## Try it
Set down exactly the lines below, starting at the one that contains "haveI : Fact (κ.IsTopGenerator γ) := ⟨hγ⟩" and ending at the one that contains "have hIW : X11b.IMCWaldspurgerOnTreeGoodAt", with both of those lines included and nothing else.

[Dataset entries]

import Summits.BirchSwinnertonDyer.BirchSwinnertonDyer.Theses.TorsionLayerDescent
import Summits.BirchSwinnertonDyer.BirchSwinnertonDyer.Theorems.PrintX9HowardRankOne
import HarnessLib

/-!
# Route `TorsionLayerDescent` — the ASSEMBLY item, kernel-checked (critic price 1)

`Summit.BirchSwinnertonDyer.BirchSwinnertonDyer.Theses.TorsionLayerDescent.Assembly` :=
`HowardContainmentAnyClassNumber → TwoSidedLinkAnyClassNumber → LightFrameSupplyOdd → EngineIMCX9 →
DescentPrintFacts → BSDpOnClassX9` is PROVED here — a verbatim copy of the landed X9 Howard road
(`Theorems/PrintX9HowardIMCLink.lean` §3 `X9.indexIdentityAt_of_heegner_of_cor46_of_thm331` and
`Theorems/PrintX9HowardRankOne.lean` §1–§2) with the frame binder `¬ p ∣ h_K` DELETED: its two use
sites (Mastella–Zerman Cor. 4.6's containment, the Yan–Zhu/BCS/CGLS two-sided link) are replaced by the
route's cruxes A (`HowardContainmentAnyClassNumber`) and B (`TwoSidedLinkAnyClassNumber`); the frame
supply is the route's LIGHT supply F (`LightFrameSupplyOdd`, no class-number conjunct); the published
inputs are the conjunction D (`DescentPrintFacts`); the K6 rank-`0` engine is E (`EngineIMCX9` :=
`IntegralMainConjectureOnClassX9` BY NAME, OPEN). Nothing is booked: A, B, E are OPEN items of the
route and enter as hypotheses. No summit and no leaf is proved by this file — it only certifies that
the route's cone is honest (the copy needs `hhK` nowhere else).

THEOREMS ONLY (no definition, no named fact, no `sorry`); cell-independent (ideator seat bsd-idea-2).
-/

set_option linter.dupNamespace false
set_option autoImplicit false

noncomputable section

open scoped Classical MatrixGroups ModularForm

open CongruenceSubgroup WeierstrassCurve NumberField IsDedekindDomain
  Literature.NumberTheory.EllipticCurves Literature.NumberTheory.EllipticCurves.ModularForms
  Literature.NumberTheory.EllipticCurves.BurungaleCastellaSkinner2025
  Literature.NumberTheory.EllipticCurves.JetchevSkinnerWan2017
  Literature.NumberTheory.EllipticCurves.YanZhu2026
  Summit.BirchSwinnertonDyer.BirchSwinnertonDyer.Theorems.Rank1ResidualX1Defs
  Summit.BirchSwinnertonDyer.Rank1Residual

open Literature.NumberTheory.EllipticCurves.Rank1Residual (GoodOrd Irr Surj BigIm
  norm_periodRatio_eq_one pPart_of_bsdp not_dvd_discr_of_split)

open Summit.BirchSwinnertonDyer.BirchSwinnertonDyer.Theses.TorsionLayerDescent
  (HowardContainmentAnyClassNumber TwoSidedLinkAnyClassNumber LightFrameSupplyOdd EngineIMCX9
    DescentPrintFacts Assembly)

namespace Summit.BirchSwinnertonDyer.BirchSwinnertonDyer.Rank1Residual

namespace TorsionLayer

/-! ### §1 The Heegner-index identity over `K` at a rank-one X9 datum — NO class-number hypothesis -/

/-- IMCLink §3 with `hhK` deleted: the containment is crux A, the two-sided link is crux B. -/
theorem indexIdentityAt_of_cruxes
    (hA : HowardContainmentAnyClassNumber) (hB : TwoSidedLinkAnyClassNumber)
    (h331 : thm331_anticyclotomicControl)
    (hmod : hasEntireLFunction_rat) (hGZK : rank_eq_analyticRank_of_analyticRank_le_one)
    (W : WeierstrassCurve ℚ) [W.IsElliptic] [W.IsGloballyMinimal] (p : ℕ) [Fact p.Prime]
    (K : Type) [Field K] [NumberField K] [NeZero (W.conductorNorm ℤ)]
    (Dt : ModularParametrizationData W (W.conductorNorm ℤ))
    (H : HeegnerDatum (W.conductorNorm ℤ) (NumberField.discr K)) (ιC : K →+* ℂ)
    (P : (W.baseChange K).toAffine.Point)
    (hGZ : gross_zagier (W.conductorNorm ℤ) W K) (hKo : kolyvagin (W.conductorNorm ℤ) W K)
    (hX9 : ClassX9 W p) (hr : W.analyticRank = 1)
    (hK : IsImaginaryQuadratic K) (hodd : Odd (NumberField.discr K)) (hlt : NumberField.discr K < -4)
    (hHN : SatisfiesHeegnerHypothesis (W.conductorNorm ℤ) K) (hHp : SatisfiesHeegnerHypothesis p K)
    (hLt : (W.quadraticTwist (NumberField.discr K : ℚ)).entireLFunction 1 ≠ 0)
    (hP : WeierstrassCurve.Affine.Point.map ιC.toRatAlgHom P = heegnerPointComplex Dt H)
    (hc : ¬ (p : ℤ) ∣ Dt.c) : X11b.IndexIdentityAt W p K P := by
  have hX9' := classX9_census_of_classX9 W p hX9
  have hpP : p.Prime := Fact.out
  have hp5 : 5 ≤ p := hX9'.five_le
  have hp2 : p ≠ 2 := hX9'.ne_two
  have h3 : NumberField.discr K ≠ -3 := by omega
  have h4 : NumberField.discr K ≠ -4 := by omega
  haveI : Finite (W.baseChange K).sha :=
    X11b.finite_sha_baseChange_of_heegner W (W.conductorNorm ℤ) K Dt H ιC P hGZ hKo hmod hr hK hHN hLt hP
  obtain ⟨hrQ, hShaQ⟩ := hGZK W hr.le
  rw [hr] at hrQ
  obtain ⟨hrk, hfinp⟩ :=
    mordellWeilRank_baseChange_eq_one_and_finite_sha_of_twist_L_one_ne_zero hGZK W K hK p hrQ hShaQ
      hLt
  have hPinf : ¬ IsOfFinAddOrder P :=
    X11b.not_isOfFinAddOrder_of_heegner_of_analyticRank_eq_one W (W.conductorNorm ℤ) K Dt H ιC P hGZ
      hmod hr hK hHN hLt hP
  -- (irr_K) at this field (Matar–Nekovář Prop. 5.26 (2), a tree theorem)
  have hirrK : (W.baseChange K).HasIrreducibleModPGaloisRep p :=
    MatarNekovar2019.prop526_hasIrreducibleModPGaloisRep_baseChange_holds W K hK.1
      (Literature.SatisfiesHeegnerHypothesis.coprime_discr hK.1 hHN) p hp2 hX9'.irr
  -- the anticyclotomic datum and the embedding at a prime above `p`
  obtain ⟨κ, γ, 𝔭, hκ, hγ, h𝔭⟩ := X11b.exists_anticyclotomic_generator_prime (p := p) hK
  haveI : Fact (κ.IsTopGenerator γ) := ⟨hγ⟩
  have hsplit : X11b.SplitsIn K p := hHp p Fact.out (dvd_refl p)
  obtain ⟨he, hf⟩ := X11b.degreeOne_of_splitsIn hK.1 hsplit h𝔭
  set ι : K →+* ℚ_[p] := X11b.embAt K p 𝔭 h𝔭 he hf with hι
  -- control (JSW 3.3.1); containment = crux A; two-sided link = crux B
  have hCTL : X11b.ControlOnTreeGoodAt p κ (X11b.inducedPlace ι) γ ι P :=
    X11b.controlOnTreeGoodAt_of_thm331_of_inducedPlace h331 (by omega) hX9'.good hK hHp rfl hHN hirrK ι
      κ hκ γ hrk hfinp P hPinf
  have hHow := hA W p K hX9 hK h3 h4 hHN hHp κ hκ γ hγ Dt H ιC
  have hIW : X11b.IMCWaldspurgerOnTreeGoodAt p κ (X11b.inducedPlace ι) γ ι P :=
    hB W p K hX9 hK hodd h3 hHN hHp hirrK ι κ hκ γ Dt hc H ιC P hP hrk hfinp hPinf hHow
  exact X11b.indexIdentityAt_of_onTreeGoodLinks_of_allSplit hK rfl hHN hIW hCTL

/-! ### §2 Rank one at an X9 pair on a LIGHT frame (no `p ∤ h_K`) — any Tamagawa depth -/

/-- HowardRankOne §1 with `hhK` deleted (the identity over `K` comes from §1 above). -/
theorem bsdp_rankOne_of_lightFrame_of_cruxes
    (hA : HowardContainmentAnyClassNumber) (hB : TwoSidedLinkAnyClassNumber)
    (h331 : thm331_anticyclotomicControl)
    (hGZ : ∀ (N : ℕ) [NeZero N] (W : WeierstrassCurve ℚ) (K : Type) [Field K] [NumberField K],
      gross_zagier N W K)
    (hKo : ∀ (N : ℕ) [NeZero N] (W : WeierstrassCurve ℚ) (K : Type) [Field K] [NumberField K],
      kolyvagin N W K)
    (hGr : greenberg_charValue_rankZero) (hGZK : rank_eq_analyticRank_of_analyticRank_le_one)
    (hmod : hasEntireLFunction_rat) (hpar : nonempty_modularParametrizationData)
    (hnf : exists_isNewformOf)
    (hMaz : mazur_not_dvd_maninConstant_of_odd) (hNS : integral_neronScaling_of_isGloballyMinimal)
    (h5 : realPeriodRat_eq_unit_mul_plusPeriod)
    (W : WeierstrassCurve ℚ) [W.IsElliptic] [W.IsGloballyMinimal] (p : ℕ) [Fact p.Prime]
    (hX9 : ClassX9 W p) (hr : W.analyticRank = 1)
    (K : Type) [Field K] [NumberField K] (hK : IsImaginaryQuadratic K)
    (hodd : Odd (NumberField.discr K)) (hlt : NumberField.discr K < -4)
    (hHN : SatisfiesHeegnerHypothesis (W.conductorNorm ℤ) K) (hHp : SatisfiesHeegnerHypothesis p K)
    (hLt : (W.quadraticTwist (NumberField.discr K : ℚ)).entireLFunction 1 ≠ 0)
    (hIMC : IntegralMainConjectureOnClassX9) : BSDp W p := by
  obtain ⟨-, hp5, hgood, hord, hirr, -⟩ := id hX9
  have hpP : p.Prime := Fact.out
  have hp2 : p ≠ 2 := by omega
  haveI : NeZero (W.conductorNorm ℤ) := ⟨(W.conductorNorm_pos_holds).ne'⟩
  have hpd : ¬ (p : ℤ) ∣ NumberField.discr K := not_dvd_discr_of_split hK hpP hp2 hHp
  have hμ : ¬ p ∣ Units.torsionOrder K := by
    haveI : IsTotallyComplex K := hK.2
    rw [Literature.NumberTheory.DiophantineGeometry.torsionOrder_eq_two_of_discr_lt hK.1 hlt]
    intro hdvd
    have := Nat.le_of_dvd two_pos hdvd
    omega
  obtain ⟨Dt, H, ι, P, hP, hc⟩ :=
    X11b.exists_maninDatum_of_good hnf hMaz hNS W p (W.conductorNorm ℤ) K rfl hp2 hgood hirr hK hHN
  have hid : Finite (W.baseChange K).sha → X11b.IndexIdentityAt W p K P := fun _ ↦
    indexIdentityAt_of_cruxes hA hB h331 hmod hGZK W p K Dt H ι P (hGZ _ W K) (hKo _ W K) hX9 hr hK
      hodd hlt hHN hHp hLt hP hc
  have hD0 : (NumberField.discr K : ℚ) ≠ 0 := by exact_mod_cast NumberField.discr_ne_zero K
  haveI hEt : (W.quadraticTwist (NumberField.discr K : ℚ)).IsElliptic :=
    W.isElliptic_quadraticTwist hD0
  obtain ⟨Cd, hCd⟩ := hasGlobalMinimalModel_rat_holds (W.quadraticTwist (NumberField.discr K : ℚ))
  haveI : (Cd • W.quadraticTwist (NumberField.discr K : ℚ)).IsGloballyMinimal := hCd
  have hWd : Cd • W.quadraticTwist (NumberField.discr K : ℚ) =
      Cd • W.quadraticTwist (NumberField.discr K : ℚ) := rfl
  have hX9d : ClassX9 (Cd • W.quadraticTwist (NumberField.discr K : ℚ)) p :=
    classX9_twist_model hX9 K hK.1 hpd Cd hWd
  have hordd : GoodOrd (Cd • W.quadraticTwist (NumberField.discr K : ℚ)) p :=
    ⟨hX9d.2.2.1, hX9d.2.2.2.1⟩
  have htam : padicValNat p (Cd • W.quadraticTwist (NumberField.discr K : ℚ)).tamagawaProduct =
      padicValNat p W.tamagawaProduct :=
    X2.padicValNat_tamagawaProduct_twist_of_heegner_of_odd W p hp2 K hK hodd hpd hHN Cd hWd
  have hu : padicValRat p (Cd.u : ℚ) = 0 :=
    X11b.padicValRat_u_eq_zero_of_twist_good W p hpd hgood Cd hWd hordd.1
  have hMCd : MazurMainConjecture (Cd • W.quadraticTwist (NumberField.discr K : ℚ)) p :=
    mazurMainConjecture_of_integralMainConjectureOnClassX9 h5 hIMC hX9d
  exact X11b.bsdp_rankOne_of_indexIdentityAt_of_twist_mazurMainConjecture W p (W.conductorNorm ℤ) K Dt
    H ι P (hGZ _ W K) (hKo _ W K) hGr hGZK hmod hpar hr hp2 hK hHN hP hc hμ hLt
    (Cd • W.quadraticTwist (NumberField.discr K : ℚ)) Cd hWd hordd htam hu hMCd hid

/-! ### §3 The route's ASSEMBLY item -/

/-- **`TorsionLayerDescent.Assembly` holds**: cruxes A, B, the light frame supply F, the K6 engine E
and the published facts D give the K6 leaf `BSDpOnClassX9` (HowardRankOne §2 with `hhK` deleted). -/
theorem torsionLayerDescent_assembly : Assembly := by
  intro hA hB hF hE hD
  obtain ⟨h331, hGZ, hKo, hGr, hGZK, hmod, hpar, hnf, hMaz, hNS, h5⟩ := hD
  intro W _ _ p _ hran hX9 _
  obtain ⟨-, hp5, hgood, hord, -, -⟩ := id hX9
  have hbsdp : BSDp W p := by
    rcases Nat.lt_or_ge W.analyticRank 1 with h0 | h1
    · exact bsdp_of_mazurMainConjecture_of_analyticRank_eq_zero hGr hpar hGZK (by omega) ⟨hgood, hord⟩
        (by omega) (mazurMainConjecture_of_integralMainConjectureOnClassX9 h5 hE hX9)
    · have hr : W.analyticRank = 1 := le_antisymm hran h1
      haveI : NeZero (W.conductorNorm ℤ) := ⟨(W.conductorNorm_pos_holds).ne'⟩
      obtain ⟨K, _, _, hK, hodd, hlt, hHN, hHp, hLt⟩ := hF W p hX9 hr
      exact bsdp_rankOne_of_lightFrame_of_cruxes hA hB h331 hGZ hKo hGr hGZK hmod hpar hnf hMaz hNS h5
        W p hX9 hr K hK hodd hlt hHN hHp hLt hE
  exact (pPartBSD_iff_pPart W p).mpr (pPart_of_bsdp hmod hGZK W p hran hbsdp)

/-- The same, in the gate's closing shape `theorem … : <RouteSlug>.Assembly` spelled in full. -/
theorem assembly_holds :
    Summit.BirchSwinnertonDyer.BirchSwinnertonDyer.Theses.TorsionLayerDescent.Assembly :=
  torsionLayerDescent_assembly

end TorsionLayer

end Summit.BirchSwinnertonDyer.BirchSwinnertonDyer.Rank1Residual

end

## The completed task
  haveI : Fact (κ.IsTopGenerator γ) := ⟨hγ⟩
  have hsplit : X11b.SplitsIn K p := hHp p Fact.out (dvd_refl p)
  obtain ⟨he, hf⟩ := X11b.degreeOne_of_splitsIn hK.1 hsplit h𝔭
  set ι : K →+* ℚ_[p] := X11b.embAt K p 𝔭 h𝔭 he hf with hι
  -- control (JSW 3.3.1); containment = crux A; two-sided link = crux B
  have hCTL : X11b.ControlOnTreeGoodAt p κ (X11b.inducedPlace ι) γ ι P :=
    X11b.controlOnTreeGoodAt_of_thm331_of_inducedPlace h331 (by omega) hX9'.good hK hHp rfl hHN hirrK ι
      κ hκ γ hrk hfinp P hPinf
  have hHow := hA W p K hX9 hK h3 h4 hHN hHp κ hκ γ hγ Dt H ιC
  have hIW : X11b.IMCWaldspurgerOnTreeGoodAt p κ (X11b.inducedPlace ι) γ ι P :=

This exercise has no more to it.